Dataset entries
import Literature.MathematicalPhysics.StatisticalMechanics.LennardJonesThermodynamicLimit
import Literature.MathematicalPhysics.StatisticalMechanics.StablePotentialsProofs
import Mathlib.Analysis.Subadditive
import HarnessLib

/-!
# Stability (9) and the thermodynamic limit (8) for Lennard-Jones — proofs

Topic `Literature/MathematicalPhysics/StatisticalMechanics`. DISCHARGES of the two named facts of
`LennardJonesThermodynamicLimit.lean`:

* `BlancLewin2015_9_holds : BlancLewin2015_9` — the ground-state form (9) of stability,
  `E(N) ≥ −C N` for the Lennard-Jones potential in every dimension `d ≤ 5`;
* `BlancLewin2015_8_holds : BlancLewin2015_8` — the thermodynamic limit (8): for `1 ≤ d ≤ 5`,
  `e_∞ = lim E(N)/N` exists, `e_∞ ≤ E(N)/N` for all `N ≥ 1`, and `e_∞ < 0`.

Users of the facts feed `BlancLewin2015_9_holds` / `BlancLewin2015_8_holds` for
`(h : BlancLewin2015_9)` / `(h : BlancLewin2015_8)`.

## Source

X. Blanc, M. Lewin, *The crystallization conjecture: a review*, EMS Surv. Math. Sci. 2 (2015)
255–306 = arXiv:1504.01153, §1.2–§1.3 (arXiv pp. 5–6). Printed argument: "(9) `E(N) ≥ −CN` …
the converse assertion is actually true and it is sometimes called Fekete's subadditive lemma …
we even deduce `e_∞ = inf_{N ≥ 1} E(N)/N`"; subadditivity (4) `E(N+P) ≤ E(N) + E(P)` "is shown by
sending `P` particles at infinity and using the fact that `V → 0`"; "`E(2) = min V`, hence
`E(2) < 0`" and (5) `E(N)/N ≤ (E(2)/2)(1 − 1/N) < 0`, so "`e_∞ < 0` from (5)"; and "The
Lennard-Jones potential (3) satisfies these conditions [(12)] in dimensions `d ≤ 5`, and it is
therefore stable."

## Proof architecture (what is reused)

* (9) from the configuration form (10) PROVED in `StablePotentialsProofs.lean`
  (`le_interactionEnergy_lennardJones`: `𝓔_N(x) ≥ −(2³²/12) N` for distinct points, `d ≤ 5`), by
  `le_ciInf` over the type of injective configurations; when that type is empty (`d = 0`,
  `N ≥ 2`) the conditionally complete infimum is the junk value `0 ≥ −C N`
  (`Real.iInf_of_isEmpty`). Constant: `C = 2³²/12` in every `d ≤ 5`.
* (8): `N ↦ E(N)` is subadditive in every dimension `d ≥ 1`
  (`subadditive_groundStateEnergy_lennardJones`) — for `N, P ≥ 1` this is the strict binding
  inequality (6) `E(N+P) < E(N) + E(P)` of `LennardJonesClusters.lean`
  (`groundStateEnergy_add_lt`, "two groups of particles far away attract each other", exactly the
  printed translation argument) applied to ground states, which exist in every `d ≥ 1`
  (`exists_isGroundState_lennardJones`, strong induction on the tree's
  `exists_isGroundState_lennardJones_of_lt`); `E(0) = E(1) = 0`. With the lower bound (9),
  Mathlib's Fekete lemma (`Subadditive.tendsto_lim`, `Subadditive.lim_le_div`) gives the limit
  `e_∞ = inf_{N ≥ 1} E(N)/N`, and `e_∞ ≤ E(2)/2 < 0` since `E(2) < 2 E(1) = 0`.
-/

noncomputable section

namespace Literature.MathematicalPhysics.StatisticalMechanics

open Filter Topology

/-! ### (9): the ground-state form of stability -/

/-- **`E(N) ≥ −(2³²/12) N` for Lennard-Jones in dimension `d ≤ 5`** (Blanc–Lewin 2015, (9), from
the configuration form (10) `le_interactionEnergy_lennardJones`): the infimum over the type of
injective configurations inherits the bound (`le_ciInf`); if there is no injective configuration
(`d = 0`, `N ≥ 2`) the infimum is the junk value `0`. [cite: BlancLewin2015, §1.3 (9)–(10)] -/
theorem neg_mul_le_groundStateEnergy_lennardJones {d : ℕ} (hd : d ≤ 5) (N : ℕ) :
    -((65536 ^ 2 / 12 : ℝ) * (N : ℝ)) ≤ groundStateEnergy lennardJones d N := by
  unfold groundStateEnergy
  rcases isEmpty_or_nonempty
      {x : Fin N → EuclideanSpace ℝ (Fin d) // Function.Injective x} with h | h
  · rw [Real.iInf_of_isEmpty]
    exact neg_nonpos.2 (by positivity)
  · exact le_ciInf fun x => le_interactionEnergy_lennardJones hd N x.1 x.2

/-- **Discharge of `BlancLewin2015_9`: stability of the Lennard-Jones potential, ground-state
form (9)** — in every dimension `d ≤ 5`, `E(N) ≥ −C N` for all `N`, with `C = 2³²/12`
(Blanc–Lewin 2015, §1.3: (9) ⟺ (10), and "The Lennard-Jones potential (3) satisfies these
conditions in dimensions `d ≤ 5`, and it is therefore stable"; the configuration form (10) is
`lennardJones_stable_holds`). [cite: BlancLewin2015, §1.3 (9), p. 6] -/
theorem BlancLewin2015_9_holds : BlancLewin2015_9 := fun _ hd =>
  ⟨65536 ^ 2 / 12, neg_mul_le_groundStateEnergy_lennardJones hd⟩

/-! ### (8): the thermodynamic limit of `E(N)/N` -/

/-- **Lennard-Jones ground states exist in every dimension `d ≥ 1`** and for every `N`: strong
induction on `N` through the tree's induction step `exists_isGroundState_lennardJones_of_lt`
(Blanc–Lewin 2015, §1.2: strict binding (6) and its footnote; `LennardJonesGroundStatesExist_holds`
is the instance `d = 3`). [cite: BlancLewin2015, §1.2 (6)] -/
theorem exists_isGroundState_lennardJones {d : ℕ} (hd : 0 < d) (N : ℕ) :
    ∃ x : Fin N → EuclideanSpace ℝ (Fin d), IsGroundState lennardJones x :=
  Nat.strong_induction_on N fun N ih => exists_isGroundState_lennardJones_of_lt hd N ih

/-- With at most one particle the ground-state energy vanishes: `E(0) = E(1) = 0` (no pair term;
the constant configuration is injective on a subsingleton). [folklore] -/
theorem groundStateEnergy_of_le_one (V : ℝ → ℝ) {d N : ℕ} (hN : N ≤ 1) :
    groundStateEnergy V d N = 0 := by
  haveI : Subsingleton (Fin N) := Fin.subsingleton_iff_le_one.2 hN
  haveI : Nonempty {x : Fin N → EuclideanSpace ℝ (Fin d) // Function.Injective x} :=
    ⟨⟨fun _ => 0, Function.injective_of_subsingleton _⟩⟩
  unfold groundStateEnergy
  simp only [interactionEnergy_of_subsingleton, ciInf_const]

/-- **Subadditivity (4) of the Lennard-Jones ground-state energy**, `E(N+P) ≤ E(N) + E(P)`, in
every dimension `d ≥ 1` (Blanc–Lewin 2015, (4): "shown by sending `P` particles at infinity and
using the fact that `V → 0`"). For `N, P ≥ 1` this is the strict binding inequality (6)
`groundStateEnergy_add_lt` applied to ground states of the `N`- and `P`-particle problems
(`exists_isGroundState_lennardJones`); for `N = 0` or `P = 0` it is `E(0) = 0`.
[cite: BlancLewin2015, §1.2 (4)] -/
theorem subadditive_groundStateEnergy_lennardJones {d : ℕ} (hd : 0 < d) :
    Subadditive fun N => groundStateEnergy lennardJones d N := by
  intro m n
  rcases Nat.eq_zero_or_pos m with rfl | hm
  · simp [groundStateEnergy_of_le_one lennardJones (zero_le_one : 0 ≤ 1)]
  rcases Nat.eq_zero_or_pos n with rfl | hn
  · simp [groundStateEnergy_of_le_one lennardJones (zero_le_one : 0 ≤ 1)]
  obtain ⟨y, hy⟩ := exists_isGroundState_lennardJones hd m
  obtain ⟨z, hz⟩ := exists_isGroundState_lennardJones hd n
  exact (groundStateEnergy_add_lt hd hm hn hy hz).le

/-- `E(2) < 0` for Lennard-Jones in dimension `d ≥ 1` (Blanc–Lewin 2015, §1.2: "`E(2) = min V`,
hence `E(2) < 0`"); here from strict binding, `E(2) < E(1) + E(1) = 0`.
[cite: BlancLewin2015, §1.2] -/
theorem groundStateEnergy_lennardJones_two_neg {d : ℕ} (hd : 0 < d) :
    groundStateEnergy lennardJones d 2 < 0 := by
  obtain ⟨y, hy⟩ := exists_isGroundState_lennardJones hd 1
  have h := groundStateEnergy_add_lt hd one_pos one_pos hy hy
  rwa [groundStateEnergy_of_le_one lennardJones le_rfl, add_zero] at h

/-- **Discharge of `BlancLewin2015_8`: the thermodynamic limit of the Lennard-Jones ground-state
energy per particle** (Blanc–Lewin 2015, §1.3 (8) with (4), (5), (9) and Fekete's subadditive
lemma): for `1 ≤ d ≤ 5`, `N ↦ E(N)` is subadditive (`subadditive_groundStateEnergy_lennardJones`)
and `E(N)/N ≥ −2³²/12` (`neg_mul_le_groundStateEnergy_lennardJones`), so by Fekete's lemma
(Mathlib `Subadditive.tendsto_lim`) `E(N)/N → e_∞ = inf_{N ≥ 1} E(N)/N`
(`Subadditive.lim_le_div`), and `e_∞ ≤ E(2)/2 < 0` (`groundStateEnergy_lennardJones_two_neg`).
[cite: BlancLewin2015, §1.3 (8), pp. 5–6] -/
theorem BlancLewin2015_8_holds : BlancLewin2015_8 := by
  intro d hd1 hd5
  have hd : 0 < d := hd1
  have hsub : Subadditive fun N => groundStateEnergy lennardJones d N :=
    subadditive_groundStateEnergy_lennardJones hd
  have hbdd : BddBelow (Set.range fun n : ℕ => groundStateEnergy lennardJones d n / n) := by
    refine ⟨-(65536 ^ 2 / 12 : ℝ), ?_⟩
    rintro _ ⟨n, rfl⟩
    rcases Nat.eq_zero_or_pos n with rfl | hn
    · simp only [Nat.cast_zero, div_zero]
      exact neg_nonpos.2 (by positivity)
    · have hn' : (0 : ℝ) < n := by exact_mod_cast hn
      rw [le_div_iff₀ hn', neg_mul]
      exact neg_mul_le_groundStateEnergy_lennardJones hd5 n
  refine ⟨hsub.lim, ?_, hsub.tendsto_lim hbdd, fun N hN => hsub.lim_le_div hbdd hN.ne'⟩
  calc hsub.lim ≤ groundStateEnergy lennardJones d 2 / (2 : ℕ) := hsub.lim_le_div hbdd two_ne_zero
    _ < 0 := div_neg_of_neg_of_pos (groundStateEnergy_lennardJones_two_neg hd) (by norm_num)

end Literature.MathematicalPhysics.StatisticalMechanics

end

Assignment
Only lines with the word "dimensions" belong in the answer; copy each of them from the material above.

Response below
Lennard-Jones potential (3) satisfies these conditions [(12)] in dimensions `d ≤ 5`, and it is
conditions in dimensions `d ≤ 5`, and it is therefore stable"; the configuration form (10) is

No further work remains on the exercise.